▸ Work to complete
Emit only the lines from the line containing "obtain rfl | rfl : p = 0" through the last line of the entries, unchanged.

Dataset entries
import Literature.Computability.Complexity.GateEliminationWires
import Literature.Computability.Complexity.GateEliminationCases24
import Literature.Computability.Complexity.GateEliminationCase3
import Literature.Computability.Complexity.GateEliminationSubstVar
import Literature.Computability.Complexity.GateEliminationAssignLin

/-!
# Gate elimination: troubled pair elimination (Li–Yang Lemma 3.12)

"Let `C` be a circuit computing `f|_R` … Let `𝒫` be a non-empty packing of `C`. Assume that `f`
is not trivial under two substitutions. Then it is possible to perform substitutions such that
complexity measure decrement per substitution is at least `δ_P = min{3α_I/2, 3 - 3α_φ + α_I + α_Q}`"
(ECCC TR21-023, Lemma 3.12) — here for any two distinct adjacent troubled gates `G₁, G₂`
(a *troubled pair*, Def. 3.2), packed or not, with the conclusion in the form needed by the
one-step claim (`StepBranch2`: `Δμ ≥ δ t`, using `δ ≤ 4α_I/3 ≤ δ_P` and `δ ≤ 2 - 2α_φ + α_I + α_Q`).

The printed proof: a protected variable of the pair is Case 1 (`case1_and_gate`); otherwise,
for a non-compact pair (inner variable `y`, boundary variables `x`, `z`) the constant
substitutions to `x` and `z` trivializing `G₁` and `G₂` make `x, y, z` non-influential
(`Δμ ≥ 3α_I`, `t = 2`); for a compact pair (both gates read `x` and `y`) "either a constant
substitution (to `x` or `y`) or an affine substitution `y ← x ⊕ b` will trivialize both gates. We
then replace `G₁` and `G₂` by constants such that `x` and `y` becomes non-influential. Hence
`Δμ ≥ 2α_I`", `t = 1`.

## References

* J. Li, T. Yang, *3.1n − o(n) circuit lower bounds for explicit functions*, STOC 2022;
  ECCC TR21-023, Def. 3.1–3.3, Lemma 3.12, §4.1 (Case 0.4).
-/

namespace Literature.Computability.Complexity

open Finset

namespace Semicircuit

variable {n : ℕ}

/-! ### Generalities -/

/-- The two wires of a troubled gate: two distinct `2`-variables at the two positions.
[cite: LiYang2022, Def. 3.1] -/
theorem Troubled.exists_wires {D : Semicircuit n} {G : Fin D.m} (h : D.Troubled G) :
    IsAndOp (D.op G) ∧ D.fanout (.gate G) = 1 ∧ ∃ (x y : Fin n) (p : Fin 2), x ≠ y ∧
      D.arg G p = .var x ∧ D.arg G p.rev = .var y ∧ D.fanout (.var x) = 2 ∧ D.fanout (.var y) = 2 := by
  obtain ⟨hand, h1, x, y, hxy, hr, hx, hy⟩ := h
  refine ⟨hand, h1, x, y, ?_⟩
  have hx' : Node.var x ∈ Set.range (D.arg G) := by rw [hr]; exact Set.mem_insert _ _
  have hy' : Node.var y ∈ Set.range (D.arg G) := by rw [hr]; exact Set.mem_insert_of_mem _ rfl
  obtain ⟨p, hp⟩ := hx'
  obtain ⟨p', hp'⟩ := hy'
  have hpp : p' ≠ p := fun h => by rw [h, hp] at hp'; exact hxy (Node.var.inj hp')
  have : p' = p.rev := by
    obtain rfl | rfl : p = 0 ∨ p = 1 := by fin_cases p <;> simp
    all_goals obtain rfl | rfl : p' = 0 ∨ p' = 1 := by fin_cases p' <;> simp
    all_goals first | exact absurd rfl hpp | rfl
  subst this
  exact ⟨p, hxy, hp, hp', hx, hy⟩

▸ Output
    obtain rfl | rfl : p = 0 ∨ p = 1 := by fin_cases p <;> simp
    all_goals obtain rfl | rfl : p' = 0 ∨ p' = 1 := by fin_cases p' <;> simp
    all_goals first | exact absurd rfl hpp | rfl
  subst this
  exact ⟨p, hxy, hp, hp', hx, hy⟩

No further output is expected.